■2000/11/29(水)
[TALK0008] 散髪という行為
まさぞうは人生で髪が伸びなければと何回か思ったことがある。そうすれば髪を切りに出掛けるという非生産的行為にあてる時間を他のことにまわせる。高々1〜2時間というなかれ、苦痛な時間は1分でもごめんだ。散髪のいったい何が苦痛か?それは理容師、あるいは美容師の営業的おしゃべりだ。
「今日は休みなんですか?」「ええ・・。(貴重な休みを裂いて来てるつーの)」
「どこかいかれるんですか?」「ええ、ちょっと買い物にね。(余計なお世話だっつーの)」
「いいですね〜、休み多くて」「ええ、そうですね・・。(だったら普通のサラリーマンやれつーの!)」
このおしゃべりが楽しくていきつけの店に通う人もいるだろう。しかし、まさぞうには無駄な行為だ。美容師と会話したいなら飲み屋でやるべきだ。人間観察に長けている分、会話にも味がでる。
「この前来た客、笑っちゃうのよ。ほとんど坊主刈りな頭のくせに、『キムタクみたいに』だって。思わずウィッグにかけてあったカツラをのせてやろうかと思ったわ!」
美容院の中には、この客とのいつわりのコミュニケーションを強要しているところもある。店長が店員の口が止まっているのを見つけると、「No.3でお願いします」とかいって、それを合図に先ほどの無味乾燥とした会話が始まる。あとは軍隊のように一斉に「いらっしゃいませ」「少々お待ちください」「ありがとうございました」を連呼する床屋もある。どんな経営をやろうがオーナーの勝手だが、少なくともまさぞうはこんな店に近づきたくないぞ。
散髪で必要なコミュニケーションとはいうまでもなく、お客が気に入るヘア・スタイルに近づけるための有効な質問とアドバイスのことだ。あとは黙々と、ときにはかろやかに手を動かしていればいいのだ。

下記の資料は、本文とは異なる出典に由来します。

/-!
# `Balaban1983to89.B9SectCLatticeCalc` — the abstract LATTICE CALCULUS behind the Leibniz block of the cut model:
# positioned operators, the exchange rule, and the `𝔇(∂) / 𝔇(∂*) / hA / hM`-shape identities as THEOREMS in any
# dimension (D2 of the census, first leaf) — OURS

CITATION HEADER (LEAF RULE: no quotation in this file; pointers BY NAME only).  The published setting is the one
quoted verbatim in the headers of `…B9SectCDiff` (the commutator formula for covariant derivatives and the sentence
on `[D*D, h]`, `[DD*, h]`, Balaban, *Commun. Math. Phys.* **99** (1985) 389–434, §C, (3.100), p. 413) and of
`…B9SectCDiffCutModel` (the cut-model packaging); this file adds nothing from print.  Tree inputs, by name:
`B9SectCDiff.{tdef, tdef_def, tdef_mul}` (the twisted defect `𝔇(T) = XU·T₂ − T₁·XV` and its Leibniz rule);
for the sanity instance of §6 only: `B9SectCDiffCutModelToy4.{ι, ι_lt, ι_injective, site, ι_site, exists_succ,
exists_pred, Sh, Sh_apply, fd, fd_eq, fd_eq_zero, bfd, bfd_eq, bfd_eq_zero, Th}`; Mathlib's `Matrix.diagonal`,
`Matrix.diagonal_mul`, `Matrix.mul_diagonal`, `Matrix.diagonal_sub`, `Matrix.diagonal_neg`, `Matrix.diagonal_apply_ne`,
`Matrix.sum_mul`, `Matrix.mul_sum`, `Matrix.sum_apply`, `Finset.sum_ite_eq`, `Fintype.sum_prod_type`.  `IsCarried` is a
support PREDICATE on an entry table (a data hypothesis, like `OpZon` / `Realizes` of `…B9SectCDiffExpansion`), not
a named fact.  (The brief asked for an import of `…B9SectCDiffCutModel` only; it is
widened to `…B9SectCDiffCutModelToy4` — which imports the former — solely so that §6 can name the toy line's
`Sh / ι / fd / bfd / Th`; §§1–5 use nothing beyond `B9SectCDiff.tdef` and Mathlib, and a later split of §6 into its
own file is mechanical.)

WHAT THIS MODULE DOES (census `SectC-inst-census.md` §5 item D2 and the new §7; claim SECTC-LATTICE-CALC).  The
`CutModel` of `…B9SectCDiffCutModel` asks, as HYPOTHESES `hΛ / hM / hA`, for one-sided Leibniz identities
`𝔇(Λ) = Lm₁·Dv + Lm₀`, `∂·𝔇(∂*) = Dm₁·Dv + Dm₀`, `𝔇(Δ′) = Am₁·∂ + Am₀` of the cutoff commutators of the lattice
operators; the toy files `…Toy4`–`…Toy17` discharge them on ONE object (the `d = 1` line, one level).  This file
isolates the purely combinatorial mechanism that makes such identities hold for lattice difference operators IN
ANY DIMENSION, with ARBITRARY real entries (gauge transporters `R(U(b))` in components, `η`-weights, boundary
deletions), and proves the identities once, abstractly:
* §1 **POSITIONED OPERATORS.**  A set of positions `E`; carriers (index types) whose elements have positions; a
  matrix `K : Matrix u v ℝ` is CARRIED by a pair of position maps `(ρ, κ)` (`IsCarried ρ κ K`) when on its
  support the row position `ρ i` equals the column position `κ j`.  THE EXCHANGE RULE (`IsCarried.exchange`):
  `diagonal (f ∘ ρ)·K = K·diagonal (f ∘ κ)` — a multiplication operator passes through a carried operator,
  changing its position map.  A matrix carried by `(ρ, ρ)` has ZERO twisted defect (`IsCarried.tdef_eq_zero`).
* §2 **FIRST-ORDER TWO-PART OPERATORS.**  Sites `s` (positions `xs`), bonds `b` with a source position `sb` and a
  target position `tb`; a "gradient" `∂ = T − J : Matrix b s ℝ` whose target part `T` is carried by `(tb, xs)`
  and whose source part `J` is carried by `(sb, xs)` (for Balaban's `η⁻¹(R(U(b))A(b₊) − A(b₋))`: `T(b, b₊) =
  η⁻¹R(U(b))`-component, `J(b, b₋) = η⁻¹`); a "divergence" `∂* = T′ − J′ : Matrix s b ℝ` carried the other way.
  With the cutoffs `χ_s = diagonal (h ∘ xs)`, `χ_b = diagonal (h ∘ sb)` and `Θ_h = diagonal (h ∘ tb − h ∘ sb)`
  (`ThE`, first differences of `h` ALONG THE BONDS): **`𝔇(∂) = −Θ_h·T`** (`tdef_fwd`) and **`𝔇(∂*) = T′·Θ_h`**
  (`tdef_bwd`) — exact, every `h`, every dimension, every entry table with these supports.
* §3 **THE `hA` SHAPE: `𝔇(∂*∂) = (J′Θ_h + T′Θ_h)·∂ + (J′Θ_hJ − T′Θ_hT)`** (`tdef_bwd_fwd`; the `T′Θ_hT` terms of
  the Leibniz expansion CANCEL identically; `hA_shape` adds any position-diagonal term `W`, `𝔇(W) = 0`).  The coefficient `Am₁ = J′Θ_h + T′Θ_h` is first differences of `h`
  times `h`-free entries; the remainder `Am₀ = J′Θ_hJ − T′Θ_hT` is a position-diagonal-type operator whose
  smallness to SECOND order is NOT algebra (it needs the unitarity `J′J`-block = `T′T`-block per direction and `h`
  constant near defective positions — exactly as on the toy line, where it is Toy4's `Ξ_h = Θ_h − SᵀΘ_hS`); this
  file proves the identity and says so.
* §4 **THE `hM` SHAPE NEEDS DIRECTIONS.**  With a direction map `dir : b → Δ`, the direction parts `T′_μ`
  (`dpart`; `Σ_μ T′_μ = T′`, `sum_dpart`) and direction-wise pulled-back differences `θ_μ : E → ℝ` tied to `h` by
  the hypothesis `hθ : T′(v, c) ≠ 0 → θ_(dir c)(xs v) = h(tb c) − h(sb c)` (on a lattice: `θ_μ(x) = h(x) −
  h(x − e_μ)`): `T′_μ·Θ_h = diagonal(θ_μ ∘ xs)·T′_μ` (`dpart_mul_ThE`) and **`∂·𝔇(∂*) = Σ_μ diagonal(θ_μ ∘ sb)·
  (∂·T′_μ) + Σ_μ Θ_(θ_μ)·(T·T′_μ)`** (`fwd_mul_bwd_ThE`): coefficient = first differences, derivative part `∂·T′_μ`
  (mixed second covariant differences, `h`-free), remainder = SECOND differences `Θ_(θ_μ)` times `h`-free
  `T·T′_μ`.  Packaged on the carrier `t := Δ × b` as **`∂·𝔇(∂*) = Dm₁·Dv + Dm₀`** (`Dv`, `Dm₁`, `Dm₀`,
  `hM_shape`) — literally the shape of the `CutModel` field `hM`, with `Dv(μ, a) = (∂·T′_μ)(a, ·)`.
* §5 **SEVERAL PARTS** (`tdef_parts`, `tdef_parts_mul`): for `K = Σ_k K_k` with `K_k` carried by `(τ_k, κ)`,
  `𝔇(K) = −Σ_k diagonal(h ∘ τ_k − h ∘ ρ)·K_k` and `𝔇(K′K) = Σ_k Σ_l K′_k·diagonal(h ∘ τ_k − h ∘ τ_l)·K_l` (the
  diagonal `k = l` terms vanish).  LOCATED OBSTRUCTION for `hΛ`: the local part of the VECTOR operator (the
  plaquette `D*D` of the printed (3.10) plus a bounded perturbation) has FOUR bonds per plaquette row, and the
  `k ≠ l` cross terms between its two target-type parts are bond-to-bond hops between DIFFERENT directions with
  FIRST-difference coefficients; a one-sided form `Lm₁·Dv + Lm₀` with `Lm₀` of second order therefore does not
  come from one row — it needs a cancellation between neighbouring plaquettes (its continuum shadow: `[curl*curl,
  h]A` contains no `η⁻¹(∂h)·A` term).  `hΛ` for the real `Λ` is NOT proved here; census §7 records it as the next
  item of D2.
* §6 **SANITY INSTANCE: the toy line of `…Toy4`** (`E = s = b = Fin n × Fin B`, `xs = sb = id`, `tb = nxt` = the
  successor-or-self, `T = diagonal w·S`, `J = diagonal u`, `T′ = Sᵀ·diagonal w′`, `J′ = diagonal u′`, one
  direction): `Θ_h` IS Toy4's `Th h` (`ThE_toy`), the pulled-back differences are Toy4's `bfd h`
  (`bfd_eq_sub_prv`), and §§2–4 specialise to WEIGHTED versions of Toy4's `dD_eq / dDt_eq / dDtD_eq`
  (`toy_tdef_fwd`, `toy_tdef_bwd`, `toy_tdef_bwd_fwd`; the weights `w = u = w′ = u′ = 1` give Toy4's statements,
  which are not restated) and to an `hM` split with `Dv = ∂·Sᵀ_w′` (`toy_hM_shape`) — a valid split DIFFERENT
  from Toy4's `D_mul_dDt` (which chose `Dv = ∂`); both are exact.

HONEST CAVEATS.  (1) IDENTITIES ONLY: no norms, no `OpZon`/`Realizes` classes, no order bookkeeping — that the
coefficients are of first and the remainders of second order in `M⁻¹` is the business of the estimate files and,
for `Am₀`, needs more than supports (§3).  (2) The scalar level (`∂ : scalars → 1-forms` and `∂*`) is covered in
full generality; the 2-form level needed for the vector operator's `hΛ` is only LOCATED (§5), not done.  (3) The
derivative `Dv = (∂·T′_μ)_μ` of §4 transports along two bonds; it differs from the printed one-transporter
covariant derivative (3.3)/(3.4) by a plaquette-holonomy conjugation — harmless algebraically, an item for the
estimate side (which gradient bound of the printed Theorem 3.3 controls `Dv·G`).  (4) Value = located bookkeeping
for the `CutModel` fields `hM`, `hA` in general dimension — NOT summit progress.  Every declaration carries a
docstring + `[folklore]` tag; no `sorry`; no `instance`; no `HarnessLib` fact; standard axioms only.
-/

namespace Literature.MathematicalPhysics.QuantumFieldTheory.Balaban1983to89.B9SectCLatticeCalc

まさぞうのこんな要求に応える散髪屋を最近発見した。それはQB
HOUSEという散髪界のファーストフード店だ。メニューはカットのみ。シャンプーもセットも顔そりもマッサージも、もちろん営業的おしゃべりもない。1000円也のチケットを買って美容師に渡す。どうせスタイルを変えるつもりで来ていないのだから、「横と後ろを刈上げで。上は揃える程度。もみあげは揃えず自然に伸ばしておいてください」と言って終わり。あとは黙々とカットを仕上げる。切り終わったあとも効率化が徹底していて、整髪料もない。シャンプーの変わりになんと掃除機を直接頭にあてて、細かい切りくずを吸い取ってしまう。トータル時間10分。8:30ぐらいから開いている店舗もあり、朝のフレックスで用が済んでしまう。今日もそれでいった。
「なんだか工場みたい」と思った方。その通りである。カットだけに特化して、低料金、最短時間で済ます、まさにカッティング・ファクトリーである。好き嫌い賛否両論だろうが、男性サラリーマン(しかみたことねーな)に受けて、結構繁盛している。これがまさぞうの望んでいたスタイルだ。ああこれで営業的おしゃべりともおさらば、気分爽快である。